Estaba a punto de caer la noche, también infinitamente apacible, cuando llegó Ichabod a los dominios de Heer16Von Tassel. Ya estaba la casa llena con la flor y nata de la región. Había allí viejos granjeros de rostros enjutos y con las arrugas curtidas por el paso de todas las estaciones durante muchísimos años, vestidos con chaquetas sencillas, sus medias azules limpias, y relucientes las grandes hebillas de sus cinturones; sus esposas, tan ajadas como parlanchinas y vivaces, con la cofia bien ajustada, el corpiño largo y firme, la enagua humilde pero limpia, y tijeras, acericos y un bolso grande de percal colgando de sus cinturones. Había también alegres muchachas, vestidas tal cual lo hacían sus madres, salvo en algún que otro caso en que lucían un sombrero de paja, el pelo al aire con una cinta, o algún que otro vestido impolutamente blanco, por afán de seguir la moda de la ciudad. Los hombres más jóvenes llevaban levitas de corte rectangular en el faldón, dos filas de botones metálicos y relucientes en ellas, y el cabello largo recogido en una cola de caballo, según era moda entonces; brillantes colas de caballo, sobre todo las de quienes se las frotaban con piel de anguila, cosa que se consideraba en aquellos días el mejor tónico capilar.

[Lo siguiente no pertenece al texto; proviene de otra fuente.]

import Summits.RiemannHypothesis.RiemannHypothesis.Theorems.HandoffDodgerSmallHorizon
import Summits.RiemannHypothesis.RiemannHypothesis.Theorems.HandoffDodgerSmallProfile
import HarnessLib

/-!
# HANDOFF — THIRD SLAB (1): horizon facts for `12500 ≤ e^{2b} ≤ 25000` (rh-explicit, D-0040 WEIL column prover seat handoff-prove-2 gen13, ATTEMPT-23)

RH-FREE. HONEST FRAMING: nothing here bears on the truth of RH; this is part (1) of the discharge of the hypotheses of
`HandoffDodgerExplicit.dodger_witness_explicit` on the THIRD SLAB `12500 ≤ q < 25000` (`12499 ≤ e^{2b} ≤ 25000`), below this seat's
threshold `q₀ = 25000` of `HandoffDodgerSlabTwo*` (ATTEMPT-23 §5), towards the gap-blind RH-free upper clause
`a*(S_q) < (log q⁺)/2` for every prime `q ≥ 12500` via the SHARP witness `dodger_witness_explicit_sharp` (ATTEMPT-23 §7: 166 more twins
of the WEIL route's wall 19185). The schedule on this slab is CONSTANT: `y = 38`, `N₁ = 46`, `n = q³`, `C = 1/5`, `b = L/2 − ε`.  This file: the sizes of
`T₀ = 2πe^{1+2b}`, `s₁(T₀)`, `T*`, `k′`, `T′ = πk′/b`, `W`, `cI`, `pL`, `pU` with NUMERIC constants valid on the slab
(`4.715 ≤ b ≤ 5.07`, `213000 ≤ T′`, `T′³/56.7 ≤ cI`, `T′³/28.36 ≤ pL`, `pU ≤ 1.615·T′³`, …).

References: this track (ATTEMPT-16 §1, ATTEMPT-19 §8, ATTEMPT-21 §2, ATTEMPT-23 §2/§5).
-/

set_option linter.dupNamespace false

noncomputable section

open Real

namespace Summit.RiemannHypothesis.RiemannHypothesis.Theorems.Handoff

/-! ## Numerical floor and ceiling of the slab -/

/-- `e^{9.43} ≤ 12499` and `25000 ≤ e^{10.14}`. [folklore] -/
theorem exp_slabThree_bounds : Real.exp (943 / 100) ≤ 12499 ∧ (25000 : ℝ) ≤ Real.exp (507 / 50) := by
  have hgt := Real.exp_one_gt_d9
  have hlt := Real.exp_one_lt_d9
  have h0 := Real.exp_pos 1
  have h10e : Real.exp 1 ^ 10 = Real.exp 10 := by exact_mod_cast Real.exp_one_pow 10
  constructor
  · have h9e : Real.exp 1 ^ 9 = Real.exp 9 := by exact_mod_cast Real.exp_one_pow 9
    have e1 : Real.exp (943 / 100) = Real.exp 1 ^ 9 * Real.exp (43 / 100) := by
      rw [h9e, ← Real.exp_add]; norm_num
    have h10 : Real.exp 1 ^ 9 ≤ 2.7182818286 ^ 9 := pow_le_pow_left₀ h0.le hlt.le 9
    have h3 : Real.exp (43 / 100) ≤ 1.5373 := by
      have := Real.exp_bound' (x := 43 / 100) (by norm_num) (by norm_num) (n := 5) (by norm_num)
      simp only [Finset.sum_range_succ, Finset.sum_range_zero, Nat.factorial] at this
      norm_num at this
      linarith
    rw [e1]
    calc Real.exp 1 ^ 9 * Real.exp (43 / 100) ≤ 2.7182818286 ^ 9 * 1.5373 :=
          mul_le_mul h10 h3 (Real.exp_pos _).le (by positivity)
      _ ≤ 12499 := by norm_num
  · have e1 : Real.exp (507 / 50) = Real.exp 1 ^ 10 * Real.exp (7 / 50) := by
      rw [h10e, ← Real.exp_add]; norm_num
    have h10 : (2.7182818283 : ℝ) ^ 10 ≤ Real.exp 1 ^ 10 := pow_le_pow_left₀ (by norm_num) hgt.le 10
    have h3 : (1.1498 : ℝ) ≤ Real.exp (7 / 50) := by
      have := Real.quadratic_le_exp_of_nonneg (show (0 : ℝ) ≤ 7 / 50 by norm_num); norm_num at this; linarith
    rw [e1]
    calc (25000 : ℝ) ≤ 2.7182818283 ^ 10 * 1.1498 := by norm_num
      _ ≤ Real.exp 1 ^ 10 * Real.exp (7 / 50) := mul_le_mul h10 h3 (by norm_num) (by positivity)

Brom el Huesos, como no podía ser menos, era el héroe principal de aquella escena; había llegado a la fiesta montando su caballo Temerario, el favorito de cuantos tenía, tan brioso y valiente como su amo, que pudo hacerse con él, cuando lo quiso, por ser el único hombre de la comarca capaz de domarlo; además, siempre prefirió caballos rebeldes, incluso resabiados, o los que se sabían todos los trucos de los jinetes expertos en doma; esos caballos, en fin, con los que hay que ser muy diestro si no quieres acabar partiéndote el cuello. Decía Brom el Huesos que un caballo dócil sólo era propio de cobardes.

Me encantaría llenar estas páginas con el relato pormenorizado del montón de placeres que se mostraron a los ojos de mi héroe apenas entró en el salón principal de la casa de Van Tassel, aunque quede claro que no hablo de las encantadoras muchachas que allí había, jóvenes en la flor de la vida llenándolo todo con el ir y venir de sus ropas en rojo y en blanco.